To sell more hardware, obviously. You wouldn’t buy a mac without macOS.

How does a search engine sell more hardware?

Haven’t you heard people whine about how Apple is so much about privacy but they take money from Google to have it as the default search?

They don’t have Google as the default search because of the money, they have it because they think it is the best. Even despite the privacy problems and the control this grants Google.

How does a maps service sell more hardware? Because using their own maps service Apple can completely control the experience.

Now maps was hard and search is much harder still so we may very well never see this released. But even then they can use this as leverage while negotiating with Google, both for money and for control.

> How does a search engine sell more hardware?

Because your claim about them being a hardware company is incorrect.

They market themselves as a privacy focused company. Privacy is all about software and services, not hardware. Search is something they could add to their portfolio to strengthen their privacy stance.

I would think that they can leverage a custom search engine in more flexible ways than Google to improve UX.

Also, Apples main revenue isn’t hardware but services IIRC. They’re not a hardware company.

You do not recall correctly.

Services are ca. 18% of Apple’s revenue, after years of huge spending and tons of dedicated effort to grow this segment. The fact that it is as high as a fifth is itself a monumental feat.

Hardware sales of the iPhone alone, excluding all computers, AirPods, and iPads, is over 40%.

I suspect the profit split is biased more towards services than the revenue split.
This is less meaningful when the vast majority of the services are only sold to people using their hardware.
The same reason why having a maps product benefits them. They want to have complete end-to-end control over a user's experience on their device, well beyond just the hardware. Having their biggest competitor dictate what happens whenever someone opens the web browser on an iPhone is a massive hole.
An index of enough of the web to keep 90% of users happy can be built for ~$10k of storage.

The last 10% quickly gets very expensive tho.

Hard drives are cheap enough that storing the index itself is the least expensive part of building it. Engineer time to make that index usable for a search engine is that much money every week.
One of the selling points of apple devices is getting away from google spyware.
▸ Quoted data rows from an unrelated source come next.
import Literature.MathematicalPhysics.QuantumLattice.ChargeIndexExactSymmetry
import Literature.MathematicalPhysics.QuantumLattice.CoordinateSlabs
import HarnessLib

/-!
# The BBDF filling constraint for the Hubbard torus, assembled from the index theorem

Bachmann–Bols–De Roeck–Fraas, *A many-body index for quantum charge transport*, Comm. Math. Phys.
**375** (2019) 1249 (BBDF), §3.2 / Example 2: the Lieb–Schultz–Mattis theorem in every dimension as
a corollary of the index theorem (Theorem 2.1) for the unit translation. This file carries out that
specialisation for the named fact `bbdf2019_lsm_filling_hubbardTorus` (`HubbardLSMFilling.lean`) on
top of the abstract exact-symmetry index theorem `exists_int_abs_expect_sub_le_of_exact_symmetry`
(`ChargeIndexExactSymmetry.lean`) and the model layer `HubbardTorusCharges.lean` (charges of slabs,
the unit translation `transOp`, `⟨Q_{[0]}⟩ = N_σ/L`). Everything here is PROVED; the two analytic
inputs of BBDF's Proposition 2.4 enter the final theorem as explicit hypotheses:

* `zIco L a b` — the window `[a, b) ⊂ ℤ` cast into `ℤ/L` (BBDF's intervals of coordinate values),
  with disjointness / union / translation / periodic-distance lemmas (`disjoint_zIco`,
  `zIco_union_zIco`, `image_add_one_zIco`, `le_circDist_of_mem_zIco`);
* `transOp_conj_mem_carEvenSubalgebra` — translates of even local observables are even and local
  (`V 𝔄⁺(slab S) Vᴴ ⊆ 𝔄⁺(slab (S+1))`, from `relabel_mem_carEvenSubalgebra` of `CoordinateSlabs`);
* `lsm_index_core` — **BBDF Theorem 2.1 for the Hubbard torus at one volume** (§3.2): given local
  charge-fluctuation operators `K±` (Assumption (iv)) and clustering between the two strips
  (Assumption (v)), the filling per layer `N_σ/L` is within
  `(2π(8πε+δ)(L^d + 2‖K₋‖) + 2√(4πε+2δ) + 4πε+2δ)/4` of an integer; the dictionary is `T = Vᴴ`,
  `Q̄₋ = Q_{[0,2w]} - K₋`, `Q_m = Q_{[2w+1,h-2w-2]}`, `Q̄₊ = Q_{[h-2w-1,h-1]} - K₊`,
  `Q̄ᵀ₋ = Q_{[1,2w]} - VK₋Vᴴ`, `Q̄ᵀ₊ = Q_{[h-2w-1,h]} - VK₊Vᴴ`, `D = -Q_{[0]} - VK₋Vᴴ + K₋`,
  `⟨D⟩ = -N_σ/L`, the support identity `V e^{2πiQ̄₋} Vᴴ = e^{2πiQ̄ᵀ₋} e^{2πiQ_{[2w+1]}} = e^{2πiQ̄ᵀ₋}`;
* `bbdf2019_lsm_filling_of_inputs` — **the named fact from the two inputs of Prop. 2.4**, uniformly
  in the volume: clustering of even slab observables in the `x₁`-direction with constants depending
  only on `(d, t, U, μ, g)`, and, for every `k'`, dressing operators `K±` within `L/16` of the two
  boundaries of the half-torus with `‖(Q_Γ - K₋ - K₊)ψ - qψ‖ ≤ A L^{-k'}`; the `O(L^{-∞})` bookkeeping
  (`k' = 2k + d`, `δ = C L^d e^{-w/ξ}`, `x^p e^{-cx} ≤ p!/c^p`, small volumes by `dist(x,ℤ) ≤ 1/2`).

Design note (instances): the generic CAR-algebra lemmas carry the `DecidableEq` instance derived from
the linear order, whereas instance search on the concrete torus finds the computable
`instDecidableEqLex` (see the module docstring of `HubbardTorusCharges`); the matrix `1` and the
`L²`-operator norm depend syntactically on this instance. Inside `lsm_index_core` the linear-order
instance is pinned (`letI`), the statement-level norm `‖K₋‖` is frozen by `generalize`, and the
translation identities `VᴴV = VVᴴ = 1` are taken from the generic `relabelOp` lemmas.

## References

* S. Bachmann, A. Bols, W. De Roeck, M. Fraas, Comm. Math. Phys. **375** (2019) 1249–1272,
  arXiv:1810.07351: Theorem 2.1, §2.4 (Prop. 2.4), §3.2 (Example 2), §4.2 (eqs. (4.5)–(4.8)), §4.4.
  [BachmannEtAl2019]
* The tree: `ChargeIndexExactSymmetry` (the index theorem for an exact symmetry),
  `HubbardTorusCharges` (`setCharge`, `slab`, `transOp`, `expect_setCharge_slab_zero`,
  `exp_two_pi_I_smul_setCharge`, `transOp_mul_setCharge_mul_conjTranspose`),
  `HubbardLSMFillingProofs` (`relabelOp`, `lsmShift`), `FermionRelabelling` (`relabel`),
  `FermionTraceFactorization` (`carEvenSubalgebra`, `commute_of_mem_carEvenSubalgebra`),
  `ApproximateEigenvectorLemmas` (`eucNorm`, `conjTranspose_mul_exp_mul`), `CoordinateSlabs`
  (`relabel_mem_carEvenSubalgebra`, `map_orbSet`); Mathlib
  `Real.pow_div_factorial_le_exp`, `abs_sub_round`, `ZMod.intCast_eq_intCast_iff_dvd_sub`,
  `ZMod.val_intCast`, `AlgHom.map_adjoin`.
-/

noncomputable section

namespace Literature.MathematicalPhysics.QuantumLattice

open Matrix Complex Finset HubbardWave0
open scoped Matrix.Norms.L2Operator ComplexOrder Real

/-! ### Integer windows on `ℤ/L` -/

section Windows

variable {L : ℕ}

/-- The image in `ℤ/L` of the integer window `[a, b)` (BBDF's intervals `[a, b] = {a ≤ x₁ ≤ b}` of
coordinate values, with `ℤ_L` identified with `{-L/2+1, …, L/2}`, §2.1.1). [cite: BachmannEtAl2019, §2.1.1] -/
def zIco (L : ℕ) (a b : ℤ) : Finset (ZMod L) := (Finset.Ico a b).image fun x : ℤ => (x : ZMod L)

/-- Membership in a window. [folklore] -/
theorem mem_zIco {a b : ℤ} {z : ZMod L} : z ∈ zIco L a b ↔ ∃ x : ℤ, a ≤ x ∧ x < b ∧ (x : ZMod L) = z := by
  simp [zIco, Finset.mem_Ico, and_assoc]

/-- Integers of the window belong to it. [folklore] -/
theorem intCast_mem_zIco {a b x : ℤ} (h₁ : a ≤ x) (h₂ : x < b) : (x : ZMod L) ∈ zIco L a b :=
  mem_zIco.2 ⟨x, h₁, h₂, rfl⟩

/-- **Casting is injective on windows of length `≤ L`.** [folklore] -/
theorem int_eq_of_cast_eq {x y : ℤ} (h : (x : ZMod L) = y) (h₁ : x - y < L) (h₂ : y - x < L) : x = y := by
  rw [ZMod.intCast_eq_intCast_iff_dvd_sub] at h
  obtain ⟨k, hk⟩ := h
  rcases lt_trichotomy k 0 with hk0 | hk0 | hk0
  · nlinarith
  · subst hk0; linarith
  · nlinarith

/-- Disjoint integer windows inside one period give disjoint windows of `ℤ/L`. [folklore] -/
theorem disjoint_zIco {a b c e : ℤ} (h₁ : b ≤ c) (h₂ : e ≤ a + L) : Disjoint (zIco L a b) (zIco L c e) := by
  rw [Finset.disjoint_left]
  intro z hz hz'
  obtain ⟨x, hax, hxb, rfl⟩ := mem_zIco.1 hz
  obtain ⟨y, hcy, hye, hxy⟩ := mem_zIco.1 hz'
  have := int_eq_of_cast_eq hxy (by linarith) (by linarith)
  linarith

/-- Adjacent windows merge. [folklore] -/
theorem zIco_union_zIco {a b c : ℤ} (hab : a ≤ b) (hbc : b ≤ c) : zIco L a b ∪ zIco L b c = zIco L a c := by
  rw [zIco, zIco, zIco, ← Finset.image_union, Finset.Ico_union_Ico_eq_Ico hab hbc]

/-- Sub-windows. [folklore] -/
theorem zIco_subset_zIco {a b a' b' : ℤ} (ha : a' ≤ a) (hb : b ≤ b') : zIco L a b ⊆ zIco L a' b' :=
  Finset.image_subset_image (Finset.Ico_subset_Ico ha hb)

/-- The unit translation shifts windows. [folklore] -/
theorem image_add_one_zIco (a b : ℤ) : (zIco L a b).image (fun z => z + 1) = zIco L (a + 1) (b + 1) := by
  rw [zIco, zIco, Finset.image_image, ← Finset.image_add_right_Ico, Finset.image_image]
  congr 1
  funext x
  simp

/-- A window of length one is a singleton. [folklore] -/
theorem zIco_self_add_one (a : ℤ) : zIco L a (a + 1) = {(a : ZMod L)} := by
  have h : Finset.Ico a (a + 1) = {a} := by
    ext x; simp only [Finset.mem_Ico, Finset.mem_singleton]; omega
  rw [zIco, h, Finset.image_singleton]

/-- The value of a difference of window points: for `0 ≤ y - x < L`, `(↑y - ↑x).val = y - x`.
[folklore] -/
theorem val_cast_sub_cast [NeZero L] {x y : ℤ} (h₁ : x ≤ y) (h₂ : y - x < L) :
    (((y : ZMod L) - (x : ZMod L)).val : ℤ) = y - x := by
  rw [← Int.cast_sub, ZMod.val_intCast, Int.emod_eq_of_lt (by linarith) h₂]

/-- **Separation of windows**: if `[a, b)` and `[c, e)` lie in one period, `a ≤ b ≤ c ≤ e ≤ a + L`,
with gaps forcing periodic distance `≥ r` on both sides (`b + r ≤ c + 1`, `e + r ≤ a + L + 1`), then
their images are at periodic distance `≥ r`. [folklore] -/
theorem le_circDist_of_mem_zIco [NeZero L] {a b c e : ℤ} {r : ℕ} (hbc : b ≤ c) (hper : e ≤ a + L)
    (h₁ : b + r ≤ c + 1) (h₂ : e + r ≤ a + L + 1)
    {z z' : ZMod L} (hz : z ∈ zIco L a b) (hz' : z' ∈ zIco L c e) : r ≤ circDist z z' := by
  obtain ⟨x, hax, hxb, rfl⟩ := mem_zIco.1 hz
  obtain ⟨y, hcy, hye, rfl⟩ := mem_zIco.1 hz'
  unfold circDist
  have hyx : (((y : ZMod L) - (x : ZMod L)).val : ℤ) = y - x := val_cast_sub_cast (by linarith) (by linarith)
  have hxy : (((x : ZMod L) - (y : ZMod L)).val : ℤ) = x + L - y := by
    have e1 : ((x : ZMod L) - (y : ZMod L)) = ((x + L : ℤ) : ZMod L) - (y : ZMod L) := by
      push_cast; simp
    rw [e1, val_cast_sub_cast (by linarith) (by linarith)]
  refine le_min ?_ ?_
  · have : (r : ℤ) ≤ (((x : ZMod L) - (y : ZMod L)).val : ℤ) := by rw [hxy]; linarith
    exact_mod_cast this
  · have : (r : ℤ) ≤ (((y : ZMod L) - (x : ZMod L)).val : ℤ) := by rw [hyx]; linarith
    exact_mod_cast this

end Windows

/-! ### Translates of local observables on the torus -/

section TorusConj

open FermionTorus

variable {d L : ℕ} [NeZero L]

/-- **Translates of local observables are local**: `V X Vᴴ ∈ 𝔄⁺(slab (S + 1))` for
`X ∈ 𝔄⁺(slab S)`, `V` the unit translation. [folklore] -/
theorem transOp_conj_mem_carEvenSubalgebra (i₀ : Fin d) {S : Finset (ZMod L)}
    {X : Matrix (Finset (Orb (FermionTorus d L))) (Finset (Orb (FermionTorus d L))) ℂ}
    (hX : X ∈ carEvenSubalgebra (orbSet (slab i₀ S))) :
    transOp i₀ * X * (transOp (L := L) i₀)ᴴ ∈ carEvenSubalgebra (orbSet (slab i₀ (S.image fun a => a + 1))) := by
  have h := relabel_mem_carEvenSubalgebra (lsmShift (L := L) i₀) hX
  rw [relabel_eq_relabelOp_conj, lsmShift_eq_mapEquiv, map_orbSet, map_siteShift_slab] at h
  exact h

end TorusConj

/-! ### Normalisation of a ground state -/

section Normalise

variable {n : Type*} [Fintype n] [DecidableEq n]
Every bit of spyware they can prevent the user from being exposed to is better.
Apple doesn’t care at all about the most common types of spyware. Nearly every app in the iOS App Store contains tons of spyware.

Apple’s view is that you consented to this sort of unaccountable invisible tracking by dozens of third parties (against whom you have zero recourse), when you agreed to the TOS of the App Store.

The data is aggregated, sold, and resold again.